And here we are: the third (and final?) post of our A/B testing extended universe. After the first post discussed the limits of our conclusions, and the second the greediness of A/B testing, let’s take up a subject which is more cliché, I think, but still a point worthy of shining a spotlight on for a minute.

For the previous articles look here:

## Let’s talk about transitivity of A/B testing conclusions

First, let’s talk about transitivity —

### What even is that?

A transitive relation is a relation which is relayed (transits) between comparisons. that is, if R is a transitive relation, and it’s true that x stands in relation R to y, and it’s also true the y stands in relation R to z, than it is true that x stands in relation R to z.

### Where can we find transitivity in real life?

Well, in all sorts of places.

Transitivity inherently exists on ordered axes (if ten is bigger than five and five is bigger than one, then ten is bigger than one).

On interval scales — if the eighth floor is higher than the sixth floor and the sixth floor is higher than the basement, then the eighth floor is higher than the basement.

Now that we’ve established where we naturally find transitivity, let’s give an example of A/B testing.

To reference (not to say blatantly rip off) post no. 2 — the button in red (I’m sticking to this joke, even though by this point I’m the only one who finds it funny, and even that just because it was a long day).

We have a red button and hypothesize that if we change it to green, we would get better results.

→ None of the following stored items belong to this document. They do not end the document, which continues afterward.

open MeasureTheory Filter Set Metric
open scoped Topology
open Literature.Probability.LatticeModels
open Literature.Probability.RandomPlanarGeometry (DobrushinDomain)
open Literature.Barriers.CriticalPhenomena (medialVertexOf)
open Summit.CriticalPhenomena.CardyFormulaZ2.Theses.CardySusyWard (ParafermionPrecompact)
open Summit.CriticalPhenomena.CardyFormulaZ2.Theorems.ParafermionPrecompact.Negative (IsFamily VanishesOn
  ParafermionPrecompactRepairedAt repaired_of_parafermionPrecompact parafermionPrecompact_iff_vanishing
  parafermionPrecompact_iff_not_bulkNondegenerate)
open Summit.CriticalPhenomena.CardyFormulaZ2.Cruxes.EdgePrecompact.QkzStripBoundaryArm (cornerObs norm_cornerObs_le_one)
open S5 (anchorDomain mem_anchorDomain_carrier)

namespace KoebeEnvelopeGeH

/-! ## Depth in the anchor square: an upper bound near the four sides -/

/-- A real shift `t` putting `z + t` on one of the four lines `{x + y = ±2}`, `{x - y = ±2}` bounds the depth of `z` in
the anchor square `{|x + y| < 2, |x - y| < 2}` by `|t|`. [folklore] -/
theorem infDist_compl_le_of_shift (z : ℂ) (t : ℝ) (h : |z.re + t + z.im| = 2 ∨ |z.re + t - z.im| = 2) :
    infDist z anchorDomain.carrierᶜ ≤ |t| := by
  have hy : z + (t : ℂ) ∈ anchorDomain.carrierᶜ := by
    rw [Set.mem_compl_iff, mem_anchorDomain_carrier, Complex.add_re, Complex.add_im, Complex.ofReal_re,
      Complex.ofReal_im, add_zero]
    rintro ⟨h1, h2⟩
    rcases h with h | h
    · exact (ne_of_lt h1) h
    · exact (ne_of_lt h2) h
  calc infDist z anchorDomain.carrierᶜ ≤ dist z (z + (t : ℂ)) := infDist_le_dist_of_mem hy
    _ = |t| := by rw [dist_comm, dist_eq_norm, add_sub_cancel_left, Complex.norm_real, Real.norm_eq_abs]

/-- The one-dimensional core of `depth_le_two`: if the lattice coordinate `q` (`= v₀ + v₁` or `v₀ - v₁`) of a point
`z` at depth `≥ R δ`, `R ≥ 1`, has `|q| ≥ L - 1` (`2 ≤ (L + 1) δ`), then `R ≤ 2` — either `δ |q| ≥ 2` and the depth
vanishes, or the shift by `±(2 - δ|q|) ≤ 2δ` reaches a side. [folklore] -/
theorem depth_le_two_aux {δ : ℝ} {L q : ℤ} {z : ℂ} {R : ℕ} (hδ : 0 < δ) (hL1 : 2 ≤ ((L : ℝ) + 1) * δ)
    (hR : 1 ≤ R) (hRd : (R : ℝ) * δ ≤ infDist z anchorDomain.carrierᶜ)
    (hz : ∀ t : ℝ, |δ * q + t| = 2 → infDist z anchorDomain.carrierᶜ ≤ |t|)
    (hz2 : 2 ≤ |δ * (q : ℝ)| → infDist z anchorDomain.carrierᶜ = 0) (hq : L - 1 ≤ |q|) : (R : ℝ) ≤ 2 := by
  have hR1 : (1 : ℝ) ≤ R := by exact_mod_cast hR
  have hq' : (L : ℝ) - 1 ≤ |(q : ℝ)| := by
    have : ((L - 1 : ℤ) : ℝ) ≤ ((|q| : ℤ) : ℝ) := by exact_mod_cast hq
    push_cast at this
    exact this
  have habs : |δ * (q : ℝ)| = δ * |(q : ℝ)| := by rw [abs_mul, abs_of_pos hδ]
  have hlow : 2 - 2 * δ ≤ |δ * (q : ℝ)| := by rw [habs]; nlinarith
  by_cases h2 : 2 ≤ |δ * (q : ℝ)|
  · have h0 := hz2 h2
    rw [h0] at hRd
    nlinarith
  · rw [not_le] at h2
    set a : ℝ := δ * q with ha
    have key : infDist z anchorDomain.carrierᶜ ≤ 2 - |a| := by
      rcases le_or_gt 0 a with ha0 | ha0
      · have h1 := hz (2 - a) (by rw [show a + (2 - a) = 2 by ring]; norm_num)
        rwa [abs_of_nonneg ha0, ← abs_of_nonneg (show (0:ℝ) ≤ 2 - a by rw [abs_of_nonneg ha0] at h2; linarith)]
      · have h1 := hz (-(2 + a)) (by rw [show a + -(2 + a) = -2 by ring]; norm_num)
        rw [abs_neg] at h1
        rwa [abs_of_neg ha0, show (2 : ℝ) - -a = 2 + a by ring,
          ← abs_of_nonneg (show (0:ℝ) ≤ 2 + a by rw [abs_of_neg ha0] at h2; linarith)]
    have : (R : ℝ) * δ ≤ 2 * δ := by linarith
    exact le_of_mul_le_mul_right this hδ

/-- **Sites near the discrete boundary of the diamond are shallow.** In the lattice diamond of the anchor square at
mesh `δ` (`2 ≤ (L + 1) δ`), a site `v` at depth `≥ R δ` (`R ≥ 1`) with `|v₀ + v₁| ≥ L - 1` or `|v₀ - v₁| ≥ L - 1` has
`R ≤ 2`. [folklore] -/
theorem depth_le_two {δ : ℝ} {L : ℤ} {v : Site 2} {R : ℕ} (hδ : 0 < δ) (hL1 : 2 ≤ ((L : ℝ) + 1) * δ) (hR : 1 ≤ R)
    (hRd : (R : ℝ) * δ ≤ infDist (meshPoint δ v) anchorDomain.carrierᶜ)
    (hv : L - 1 ≤ |v 0 + v 1| ∨ L - 1 ≤ |v 0 - v 1|) : (R : ℝ) ≤ 2 := by
  rcases hv with hv | hv
  · refine depth_le_two_aux (q := v 0 + v 1) hδ hL1 hR hRd (fun t ht => ?_) (fun h2 => ?_) hv
    · refine infDist_compl_le_of_shift _ t (Or.inl ?_)
      rw [meshPoint_re, meshPoint_im, ← ht]
      push_cast
      ring_nf
    · refine infDist_zero_of_mem ?_
      rw [Set.mem_compl_iff, mem_anchorDomain_carrier, meshPoint_re, meshPoint_im, not_and_or, not_lt]
      left
      push_cast at h2
      rwa [show δ * ((v 0 : ℝ) + v 1) = δ * v 0 + δ * v 1 by ring] at h2
  · refine depth_le_two_aux (q := v 0 - v 1) hδ hL1 hR hRd (fun t ht => ?_) (fun h2 => ?_) hv
    · refine infDist_compl_le_of_shift _ t (Or.inr ?_)
      rw [meshPoint_re, meshPoint_im, ← ht]
      push_cast
      ring_nf
    · refine infDist_zero_of_mem ?_
      rw [Set.mem_compl_iff, mem_anchorDomain_carrier, meshPoint_re, meshPoint_im, not_and_or, not_lt, not_lt]
      right
      push_cast at h2
      rwa [show δ * ((v 0 : ℝ) - v 1) = δ * v 0 - δ * v 1 by ring] at h2

/-! ## From the per-family Koebe envelope to the collar bound of `TotalSmall.norm_totalVertexSum_le` -/

/-- The frontier of the (open) anchor square lies in its complement. [folklore] -/
theorem frontier_subset_compl : frontier anchorDomain.carrier ⊆ anchorDomain.carrierᶜ :=
  (disjoint_frontier_iff_isOpen.2 anchorDomain.isOpen).subset_compl_right

/-- Depth to the complement is at most depth to the frontier (the frontier of the open square lies in the complement and
is nonempty). [folklore] -/
theorem infDist_compl_le_infDist_frontier (z : ℂ) :
    infDist z anchorDomain.carrierᶜ ≤ infDist z (frontier anchorDomain.carrier) :=
  infDist_le_infDist_of_subset frontier_subset_compl ⟨_, anchorDomain.boundary_mem_frontier 0⟩

/-- **The Koebe envelope at one scale gives the collar bound.** On admissible-type data `E` of the anchor square at mesh
`δ` whose discrete boundary is the layer `L - 1 ≤ |s| ∨ L - 1 ≤ |d|` and whose inner faces are
`|f₀ + f₁ + 1| < L ∧ |f₀ - f₁| < L` (`2 ≤ (L + 1) δ`), the corner envelope `‖cornerObs E δ v f‖ ≤
C δ^{1/3} max(dist(δ v, ∂Ω), δ)^{-1/3}` at the corners of inner faces off the arcs (`C ≥ 2`) yields
`‖cornerObs E δ v f‖ ≤ C R^{-1/3}` at EVERY corner of lattice depth `R ≥ 1`: shallow sites (`|s| ≥ L - 1` or
`|d| ≥ L - 1`) have `R ≤ 2` and `‖cornerObs‖ ≤ 1 ≤ C/2 ≤ C R^{-1/3}`; deep sites are off the discrete boundary, all their
faces are inner, and `R δ ≤ dist(δ v, Ωᶜ) ≤ max(dist(δ v, ∂Ω), δ)`. [folklore] -/
theorem uie_of_ke {E : DiscreteDobrushin} {δ C : ℝ} {L : ℤ} (hδ : 0 < δ) (hL1 : 2 ≤ ((L : ℝ) + 1) * δ) (hC : 2 ≤ C)
    (hbd : ∀ v : Site 2, v ∈ E.zdBoundary ↔
      (|v 0 + v 1| ≤ L ∧ |v 0 - v 1| ≤ L) ∧ (L - 1 ≤ |v 0 + v 1| ∨ L - 1 ≤ |v 0 - v 1|))
    (hinner : ∀ f : Site 2, E.IsInnerFace f ↔ |f 0 + f 1 + 1| < L ∧ |f 0 - f 1| < L)
    (hKE : ∀ v f : Site 2, IsCorner v f → E.IsInnerFace f → v ∉ E.zdArcA → v ∉ E.zdArcB →
      ‖cornerObs E δ v f‖ ≤ C * δ ^ ((1:ℝ) / 3) *
        (max (infDist (meshPoint δ v) (frontier anchorDomain.carrier)) δ) ^ (-(1 / 3 : ℝ))) :
    ∀ (v f : Site 2), IsCorner v f → ∀ R : ℕ, 1 ≤ R →
      (R : ℝ) * δ ≤ infDist (meshPoint δ v) anchorDomain.carrierᶜ → ‖cornerObs E δ v f‖ ≤ C * (R : ℝ) ^ (-(1:ℝ) / 3) := by
  intro v f hvf R hR hRd
  have hR1 : (1 : ℝ) ≤ R := by exact_mod_cast hR
  by_cases hv : L - 1 ≤ |v 0 + v 1| ∨ L - 1 ≤ |v 0 - v 1|
  · -- shallow: `R ≤ 2`, the trivial bound
    have hR2 := depth_le_two hδ hL1 hR hRd hv
    have h1 := norm_cornerObs_le_one E δ v f
    have hhalf : 1 / 2 ≤ (R : ℝ) ^ (-(1:ℝ) / 3) := TotalSmall.half_le_rpow (by positivity) (by linarith)
    calc ‖cornerObs E δ v f‖ ≤ 1 := h1
      _ ≤ C * (1 / 2) := by linarith
      _ ≤ C * (R : ℝ) ^ (-(1:ℝ) / 3) := mul_le_mul_of_nonneg_left hhalf (by linarith)
  · -- deep: off the discrete boundary, every face inner, the envelope
    rw [not_or, not_le, not_le] at hv
    obtain ⟨hs, hd⟩ := hv
    have hvbd : v ∉ E.zdBoundary := fun h => by
      rcases ((hbd v).1 h).2 with h' | h' <;> omega
    have hvA : v ∉ E.zdArcA := fun h => hvbd (E.zdArcA_subset_zdBoundary h)
    have hvB : v ∉ E.zdArcB := fun h => hvbd (E.zdArcB_subset_zdBoundary h)
    have hf : E.IsInnerFace f := by
      rw [hinner]
      have h0 := hvf 0
      have h1 := hvf 1
      rw [abs_lt] at hs hd
      constructor <;> rw [abs_lt] <;> constructor <;> omega
    have hb := hKE v f hvf hf hvA hvB
    have hRδ : 0 < (R : ℝ) * δ := by positivity
    have hm : (R : ℝ) * δ ≤ max (infDist (meshPoint δ v) (frontier anchorDomain.carrier)) δ :=
      (hRd.trans (infDist_compl_le_infDist_frontier _)).trans (le_max_left _ _)
    have hpow : (max (infDist (meshPoint δ v) (frontier anchorDomain.carrier)) δ) ^ (-(1 / 3 : ℝ)) ≤
        ((R : ℝ) * δ) ^ (-(1 / 3 : ℝ)) := Real.rpow_le_rpow_of_nonpos hRδ hm (by norm_num)
    have hsplit : ((R : ℝ) * δ) ^ (-(1 / 3 : ℝ)) = (R : ℝ) ^ (-(1:ℝ) / 3) * δ ^ (-(1 / 3 : ℝ)) := by
      rw [Real.mul_rpow (by positivity) hδ.le, neg_div]
    have hδpow : δ ^ ((1:ℝ) / 3) * δ ^ (-(1 / 3 : ℝ)) = 1 := by
      rw [Real.rpow_neg hδ.le, mul_inv_cancel₀ (Real.rpow_pos_of_pos hδ _).ne']
    have hC0 : 0 ≤ C := by linarith
    calc ‖cornerObs E δ v f‖
        ≤ C * δ ^ ((1:ℝ) / 3) * (max (infDist (meshPoint δ v) (frontier anchorDomain.carrier)) δ) ^ (-(1 / 3 : ℝ)) := hb
      _ ≤ C * δ ^ ((1:ℝ) / 3) * ((R : ℝ) * δ) ^ (-(1 / 3 : ℝ)) := mul_le_mul_of_nonneg_left hpow (by positivity)
      _ = C * (R : ℝ) ^ (-(1:ℝ) / 3) * (δ ^ ((1:ℝ) / 3) * δ ^ (-(1 / 3 : ℝ))) := by rw [hsplit]; ring
      _ = C * (R : ℝ) ^ (-(1:ℝ) / 3) := by rw [hδpow, mul_one]

/-! ## The vanishing side along an anchor family with the per-family envelope -/

open TotalSmall in
/-- **`stub_totalSmall_of_UIE` with the uniform inner envelope replaced by the per-family Koebe envelope.** Along a
discretisation family `Λ` of the anchor square with the eventual corner envelope
`‖cornerObs (Λ δ) δ v f‖ ≤ C δ^{1/3} max(dist(δ v, ∂Ω), δ)^{-1/3}` (corners of inner faces, `v` off the arcs) and vertex
vanishing on compacts, the total vertex observable over the random medial vertices is `o(δ^{-5/3})`: given `η`, with
`C = max C₀ 2`, the collar width `h ∈ (0,1)` with `(4h)^{2/3} ≤ η/(960 C)`, the compact `K_h = {h ≤ dist(·, Ωᶜ)}` and
`ε = η/100`, eventually in `δ` (`S5.anchor_geometry`, the envelope, vanishing on `K_h`, `δ < h`) the collar bound
`uie_of_ke` feeds `norm_totalVertexSum_le`, whence `‖totalVertexSum‖ ≤ (480 C (4h)^{2/3} + 50 ε) δ^{-5/3} ≤ η δ^{-5/3}`.
[folklore] -/
theorem totalSmall_of_keAt {Λ : ℝ → DiscreteDobrushin} (hΛ : IsFamily anchorDomain Λ)
    (hKE : ∃ C : ℝ, ∀ᶠ δ in 𝓝[>] (0:ℝ), ∀ v f : Site 2, IsCorner v f → (Λ δ).IsInnerFace f →
      v ∉ (Λ δ).zdArcA → v ∉ (Λ δ).zdArcB →
        ‖cornerObs (Λ δ) δ v f‖ ≤ C * δ ^ ((1:ℝ) / 3) *
          (max (Metric.infDist (meshPoint δ v) (frontier anchorDomain.carrier)) δ) ^ (-(1 / 3 : ℝ)))
    (hV : VertexVanishes anchorDomain Λ) :
    ∀ η > (0:ℝ), ∀ᶠ δ in 𝓝[>] (0:ℝ), ‖totalVertexSum (Λ δ) δ‖ ≤ η * δ ^ (-(5:ℝ) / 3) := by
  intro η hη
  obtain ⟨C₀, hC₀⟩ := hKE
  obtain ⟨C, hCdef⟩ : ∃ C : ℝ, C = max C₀ 2 := ⟨_, rfl⟩
  have hC2 : 2 ≤ C := hCdef ▸ le_max_right _ _
  have hC : 1 ≤ C := by linarith
  have hCC₀ : C₀ ≤ C := hCdef ▸ le_max_left _ _
  have hpow : Filter.Tendsto (fun x : ℝ => (4 * x) ^ ((2:ℝ) / 3)) (𝓝[>] (0:ℝ)) (𝓝 0) := by
    have hc : Continuous (fun x : ℝ => (4 * x) ^ ((2:ℝ) / 3)) :=
      (continuous_const.mul continuous_id).rpow_const fun x => Or.inr (by norm_num)
    simpa [Real.zero_rpow (by norm_num : ((2:ℝ) / 3) ≠ 0)] using tendsto_nhdsWithin_of_tendsto_nhds (hc.tendsto 0)
  -- the collar width `h`, the compact `K`, the smallness `ε`
  obtain ⟨h, hh1, hh0, hh2⟩ := ((hpow.eventually_le_const (by positivity : (0:ℝ) < η / (960 * C))).and
    (Ioo_mem_nhdsGT (zero_lt_one' ℝ))).exists
  set K : Set ℂ := {z | h ≤ infDist z anchorDomain.carrierᶜ} with hKdef
  have hKD : K ⊆ anchorDomain.carrier := by
    intro z hz
    by_contra hzD
    have h0 : infDist z anchorDomain.carrierᶜ = 0 := Metric.infDist_zero_of_mem hzD
    have : h ≤ infDist z anchorDomain.carrierᶜ := hz
    linarith
  have hK : IsCompact K :=
    Metric.isCompact_of_isClosed_isBounded (isClosed_le continuous_const (Metric.continuous_infDist_pt _))
      (anchorDomain.isBounded.subset hKD)
  have hε : (0:ℝ) < η / 100 := by positivity
  filter_upwards [S5.anchor_geometry hΛ, hV K hK hKD (η / 100) hε, Ioo_mem_nhdsGT hh0, hC₀] with δ hgeom hVan hδI hKEδ
  obtain ⟨hδ0, hδh⟩ := hδI
  obtain ⟨L, -, hLδ, hL1, hE, hEδ, -, hmesh, -, hbd, hinner, -, -⟩ := hgeom
  have hKE' : ∀ v f : Site 2, IsCorner v f → (Λ δ).IsInnerFace f → v ∉ (Λ δ).zdArcA → v ∉ (Λ δ).zdArcB →
      ‖cornerObs (Λ δ) δ v f‖ ≤ C * δ ^ ((1:ℝ) / 3) *
        (max (infDist (meshPoint δ v) (frontier anchorDomain.carrier)) δ) ^ (-(1 / 3 : ℝ)) := by
    intro v f hvf hf hA hB
    refine (hKEδ v f hvf hf hA hB).trans (mul_le_mul_of_nonneg_right (mul_le_mul_of_nonneg_right hCC₀
      (Real.rpow_nonneg hδ0.le _)) (Real.rpow_nonneg (hδ0.le.trans (le_max_right _ _)) _))
  have hUIE' := uie_of_ke hδ0 hL1 hC2 hbd hinner hKE'
  have hVan' : ∀ p : Site 2 × Fin 2, h ≤ infDist (medialPoint δ (medialVertexOf p)) anchorDomain.carrierᶜ →
      ‖vertexObs (Λ δ) δ (medialVertexOf p)‖ ≤ η / 100 * δ ^ ((1:ℝ) / 3) := fun p hp => hVan (medialVertexOf p) hp
  have main := norm_totalVertexSum_le hE hEδ hLδ hL1 hmesh hδh.le (hδh.le.trans hh2.le) hC hε.le hUIE' hVan'
  rw [scale_identity hδ0 hh0.le] at main
  refine main.trans (mul_le_mul_of_nonneg_right ?_ (Real.rpow_nonneg hδ0.le _))
  calc 480 * C * (4 * h) ^ ((2:ℝ) / 3) + 50 * (η / 100) ≤ 480 * C * (η / (960 * C)) + 50 * (η / 100) := by gcongr
    _ = η := by field_simp; ring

We run the test, find out we were right and all is well.

The button is green now.

Now, we have a green button and we hypothesize that if we change its color to blue we’d get better results. We run the test, look at that we were right, all is well again.

Is a blue button better than a red button?

We can’t be certain.

I think the most intuitive example I saw was in the 2022 hayaData conference, where Igal Goldfine described the lack of transitivity of AB testing as a rock, paper, scissors game.

While the game is a closed system where we know precisely what the influences are, a knowledge we don’t have for A/B tests, the fact remains that until we check — we can’t assume transitivity exists.

If I wanted to give an example where an A/B test probably is certainly transitive, I would give the following:

Let’s run a test on a virtual 1980’s convenience store — we want to check how the prices of Hubba Bubba gum (you know, the one that comes in a round plastic container) influence the sales of that same bubblegum. Precise definitions are important here — we’re examining the correlation between price and number of sales (not, say, income).

The original state is that the price for Hubba Bubba bubble gum is $30 per piece. For our variant group, we’ll lower the price to 5 cents per piece — quite naturally, the number of gums sold will go up.

Our new base state is 5 cents per piece, and we conduct a new test where we drop the price to precisely zero. Even more naturally, the number of gums “sold” will increase again.

So I think the options are pretty clear, and so is the rational behind saying that A/B tests are not transitive.

The takeaway is fairly straightforward — when we want to check what improvement (if any) a change has, we don’t have to examine the new variant against every preceding variant, but we can’t assume that the new variant would be better than anything in the past, simply because it’s in the past.

Again, hope that helps with designing you AB tests!